MAIN = Path("/content/deit/main.py")
txt = MAIN.read_text()

# ------------------------------------------------------------
# Helpers (line-safe insertions to avoid indentation/newline bugs)
# ------------------------------------------------------------
def ensure_import(module_name: str):
    """Ensure `import <module_name>` exists near the top-level imports."""
    global txt
    pat = rf"^\s*import\s+{re.escape(module_name)}\s*$"
    if re.search(pat, txt, flags=re.MULTILINE):
        return
    # Insert after "import time" if present, else after argparse
    lines = txt.splitlines(True)
    for i, line in enumerate(lines):
        if re.match(r"^\s*import\s+time\s*$", line):
            lines.insert(i + 1, f"import {module_name}\n")
            txt = "".join(lines)
            return
    for i, line in enumerate(lines):
        if re.match(r"^\s*import\s+argparse\s*$", line):
            lines.insert(i + 1, f"import {module_name}\n")
            txt = "".join(lines)
            return
    # fallback: very top
    txt = f"import {module_name}\n" + txt

def ensure_line_after(match_line_regex: str, new_line: str):
    """Insert `new_line` as a full line RIGHT AFTER the first line matching regex."""
    global txt
    if new_line.strip() in txt:
        return
    lines = txt.splitlines(True)
    for i, line in enumerate(lines):
        if re.search(match_line_regex, line):
            lines.insert(i + 1, (new_line if new_line.endswith("\n") else new_line + "\n"))
            txt = "".join(lines)
            return
    raise RuntimeError(f"Could not find line to insert after: {match_line_regex}")

def ensure_block_after_line(match_line_regex: str, block: str, unique_guard: str = None):
    """Insert a multi-line block after first line matching regex."""
    global txt
    if unique_guard and unique_guard in txt:
        return
    if (not unique_guard) and block.strip() in txt:
        return
    lines = txt.splitlines(True)
    for i, line in enumerate(lines):
        if re.search(match_line_regex, line):
            lines.insert(i + 1, (block if block.endswith("\n") else block + "\n"))
            txt = "".join(lines)
            return
    raise RuntimeError(f"Could not find line to insert block after: {match_line_regex}")

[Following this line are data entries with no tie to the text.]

/-- ★★ **THE TWO-GRID FIT OF THE BACKWARD DERIVATIVE `∇⁻h`** (FILE 46's `hf1b` with FILE 64's `o₁ = |κ|·s·(64 + |J|)π²`): same hypotheses as FILE 64 `abs_fgrad_hcube_two_grid_le` ⟹
`|bgrad n′ (e′ μ) (hcube K ξ′ k) x′ − bgrad n (e μ) (hcube K ξ k) (πx′)| ≤ |κ|·s·(64π² + π²|J|)`. [cite: Balaban1984PropagatorsII, (2.36) p.229; Balaban1985BackgroundPropagators, Thm 3.14 pp.426–427 (difference template)] -/
theorem abs_bgrad_hcube_two_grid_le (hK : 2 ≤ K) {s s' κ n n' : ℝ} {L : ℕ} (hL : 1 ≤ L) (hs : 0 ≤ s') (hs1 : s' ≤ 1) (hsL : s = L * s') (hn : n * s = κ) (hn' : n' * s' = κ)
    (hξ : ∀ μ ν x, ∃ z : ℤ, ξ ν (e μ x) = ξ ν x + (if ν = μ then s else 0) + z * K) (hξ' : ∀ μ ν x', ∃ z : ℤ, ξ' ν (e' μ x') = ξ' ν x' + (if ν = μ then s' else 0) + z * K)
    (hoff : ∀ ν x', ∃ i : ℕ, i ≤ L ∧ ∃ z : ℤ, ξ' ν x' = ξ ν (pr x') + i * s' + z * K) (k : J → ZMod K) (μ : J) (x' : X') :
    |bgrad n' (e' μ) (hcube K ξ' k) x' - bgrad n (e μ) (hcube K ξ k) (pr x')| ≤ |κ| * s * (64 * π ^ 2 + π ^ 2 * Fintype.card J) := by
  have hK0 : 0 < K := by omega
  have hsnn : 0 ≤ s := by rw [hsL]; positivity
  rw [bgrad_apply, bgrad_apply, hcube_shift_symm K ξ' e' hK0 hξ', prod_shift_eq', hcube_eq_mul K ξ' k μ x', hcube_shift_symm K ξ e hK0 hξ, prod_shift_eq',
    hcube_eq_mul K ξ k μ (pr x')]
  have regroup : ∀ n₁ n₂ A₁ B₁ A₂ B₂ P₁ P₂ : ℝ, n₁ * (A₁ * P₁ - B₁ * P₁) - n₂ * (A₂ * P₂ - B₂ * P₂) = (n₁ * (A₁ - B₁) - n₂ * (A₂ - B₂)) * P₁ + n₂ * (A₂ - B₂) * (P₁ - P₂) := by
    intros; ring
  rw [regroup]
  have hP' := prod_erase_mem K ξ' k μ x'
  obtain ⟨i, hi, z, hz⟩ := hoff μ x'
  have hu' : ξ' μ x' - ((k μ).val : ℝ) = (ξ μ (pr x') - ((k μ).val : ℝ)) + i * s' + z * K := by rw [hz]; ring
  have t1 := abs_bdq_thetaPer_sub_le hK hL hs hs1 hsL hn hn' hi hu'
  rw [show ξ μ (pr x') - ((k μ).val : ℝ) - s = ξ μ (pr x') - s - ((k μ).val : ℝ) by ring, show ξ' μ x' - ((k μ).val : ℝ) - s' = ξ' μ x' - s' - ((k μ).val : ℝ) by ring] at t1
  have hΔ : |thetaPer K (ξ μ (pr x') - ((k μ).val : ℝ)) - thetaPer K (ξ μ (pr x') - s - ((k μ).val : ℝ))| ≤ π * s := by
    refine (abs_thetaPer_sub_le hK0 _ _).trans (le_of_eq ?_)
    rw [show ξ μ (pr x') - ((k μ).val : ℝ) - (ξ μ (pr x') - s - ((k μ).val : ℝ)) = s by ring, abs_of_nonneg hsnn]
  have hPP : |(∏ ν ∈ Finset.univ.erase μ, thetaPer K (ξ' ν x' - ((k ν).val : ℝ))) - ∏ ν ∈ Finset.univ.erase μ, thetaPer K (ξ ν (pr x') - ((k ν).val : ℝ))|
      ≤ Fintype.card J * (π * s) := by
    refine (abs_prod_sub_prod_le (Finset.univ.erase μ) _ _ (fun ν => ⟨thetaPer_nonneg K _, (le_abs_self _).trans (abs_thetaPer_le_one K _)⟩)
      (fun ν => ⟨thetaPer_nonneg K _, (le_abs_self _).trans (abs_thetaPer_le_one K _)⟩)).trans ?_
    have hterm : ∀ ν ∈ Finset.univ.erase μ, |thetaPer K (ξ' ν x' - ((k ν).val : ℝ)) - thetaPer K (ξ ν (pr x') - ((k ν).val : ℝ))| ≤ π * s := by
      intro ν _
      obtain ⟨iν, hiν, zν, hzν⟩ := hoff ν x'
      rw [hzν, show ξ ν (pr x') + iν * s' + zν * K - ((k ν).val : ℝ) = (ξ ν (pr x') + iν * s' - ((k ν).val : ℝ)) + zν * K by ring, thetaPer_add_int_mul hK0]
      refine (abs_thetaPer_sub_le hK0 _ _).trans ?_
      rw [show ξ ν (pr x') + iν * s' - ((k ν).val : ℝ) - (ξ ν (pr x') - ((k ν).val : ℝ)) = iν * s' by ring, abs_of_nonneg (by positivity)]
      have : (iν : ℝ) * s' ≤ L * s' := mul_le_mul_of_nonneg_right (by exact_mod_cast hiν) hs
      rw [hsL]; exact mul_le_mul_of_nonneg_left this Real.pi_pos.le
    calc ∑ ν ∈ Finset.univ.erase μ, |thetaPer K (ξ' ν x' - ((k ν).val : ℝ)) - thetaPer K (ξ ν (pr x') - ((k ν).val : ℝ))|
        ≤ ∑ ν ∈ Finset.univ.erase μ, π * s := Finset.sum_le_sum hterm
      _ = (Finset.univ.erase μ).card * (π * s) := by rw [Finset.sum_const, nsmul_eq_mul]
      _ ≤ Fintype.card J * (π * s) := by
          refine mul_le_mul_of_nonneg_right ?_ (by positivity)
          exact_mod_cast (Finset.card_erase_le).trans (Finset.card_univ (α := J)).le
  have hns : |n| * s = |κ| := by rw [← hn, abs_mul, abs_of_nonneg hsnn]
  refine (abs_add_le _ _).trans ?_
  rw [abs_mul, abs_mul, abs_mul, abs_of_nonneg hP'.1]
  have b1 : |n' * (thetaPer K (ξ' μ x' - ((k μ).val : ℝ)) - thetaPer K (ξ' μ x' - s' - ((k μ).val : ℝ))) -
      n * (thetaPer K (ξ μ (pr x') - ((k μ).val : ℝ)) - thetaPer K (ξ μ (pr x') - s - ((k μ).val : ℝ)))| *
      ∏ ν ∈ Finset.univ.erase μ, thetaPer K (ξ' ν x' - ((k ν).val : ℝ)) ≤ 64 * π ^ 2 * |κ| * s := (mul_le_of_le_one_right (abs_nonneg _) hP'.2).trans t1
  have b2 : |n| * |thetaPer K (ξ μ (pr x') - ((k μ).val : ℝ)) - thetaPer K (ξ μ (pr x') - s - ((k μ).val : ℝ))| *
      |(∏ ν ∈ Finset.univ.erase μ, thetaPer K (ξ' ν x' - ((k ν).val : ℝ))) - ∏ ν ∈ Finset.univ.erase μ, thetaPer K (ξ ν (pr x') - ((k ν).val : ℝ))| ≤
      |n| * (π * s) * (Fintype.card J * (π * s)) := mul_le_mul (mul_le_mul_of_nonneg_left hΔ (abs_nonneg _)) hPP (abs_nonneg _) (by positivity)
  calc _ ≤ 64 * π ^ 2 * |κ| * s + |n| * (π * s) * (Fintype.card J * (π * s)) := add_le_add b1 b2
    _ = |κ| * s * (64 * π ^ 2 + π ^ 2 * Fintype.card J) := by rw [← hns]; ring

def replace_first(pattern: str, repl: str, flags=re.DOTALL):
    global txt
    m = re.search(pattern, txt, flags)
    if not m:
        return False
    txt = txt[:m.start()] + repl + txt[m.end():]
    return True

# ------------------------------------------------------------
# 0) Ensure `import math` (needed for cosine schedule)
# ------------------------------------------------------------
ensure_import("math")

# ------------------------------------------------------------
# 1) Add CLI args for alpha scheduling (after distillation params)
#    Insert right after: parser.add_argument('--distillation-tau' ...)
# ------------------------------------------------------------
alpha_cli_block = """\
    # ---- Distillation alpha scheduling (epoch-level) ----
    parser.add_argument('--alpha-schedule', default='none',
                        choices=['none', 'cosine'],
                        type=str, help="Schedule distillation alpha across epochs.")
    parser.add_argument('--alpha-start', default=0.05, type=float,
                        help="Starting alpha for alpha schedule (ignored if alpha-schedule=none).")
    parser.add_argument('--alpha-end', default=0.7, type=float,
                        help="Final alpha for alpha schedule (ignored if alpha-schedule=none).")
"""
ensure_block_after_line(
    r"^\s*parser\.add_argument\('--distillation-tau'.*\)\s*$",
    alpha_cli_block,
    unique_guard="--alpha-schedule"
)

# ------------------------------------------------------------
# 2) Add helper function for cosine schedule (module-level, before main())
#    Insert right after get_args_parser() returns `parser`
# ------------------------------------------------------------
alpha_fn_block = """\

def _cosine_alpha(epoch: int, total_epochs: int, alpha_start: float, alpha_end: float) -> float:
    # Smoothly increases alpha from alpha_start to alpha_end over training.
    total_epochs = int(total_epochs)
    if total_epochs <= 1:
        return alpha_end

    progress = float(epoch) / float(total_epochs-1)
    progress = min(max(progress, 0.0), 1.0)
    cosine = 0.5 * (1.0 - math.cos(math.pi * progress))
    return alpha_start + cosine * (alpha_end - alpha_start)
"""
# Insert after the "return parser" line inside get_args_parser()
ensure_block_after_line(
    r"^\s*return\s+parser\s*$",
    alpha_fn_block,
    unique_guard="def _cosine_alpha"
)

# ------------------------------------------------------------
# 3) Update α each epoch BEFORE train_one_epoch call, and push into criterion
#    Key detail: DistillationLoss() captures alpha at init in this base main.py,
#    so we must update criterion.alpha (or criterion.set_alpha) per epoch.
# ------------------------------------------------------------
epoch_hook_block = """\
        # ---- Cosine α schedule (distillation weight) ----
        if args.distillation_type != 'none' and getattr(args, 'alpha_schedule', 'none') == 'cosine':
            args.distillation_alpha = _cosine_alpha(
                epoch=epoch,
                total_epochs=args.epochs,
                alpha_start=getattr(args, 'alpha_start', 0.05),
                alpha_end=getattr(args, 'alpha_end', 0.7),
            )
            # Propagate into the actual loss wrapper (DistillationLoss / MultiTeacherDistillationLoss)
            if hasattr(criterion, "alpha"):
                criterion.alpha = args.distillation_alpha
            elif hasattr(criterion, "set_alpha"):
                criterion.set_alpha(args.distillation_alpha)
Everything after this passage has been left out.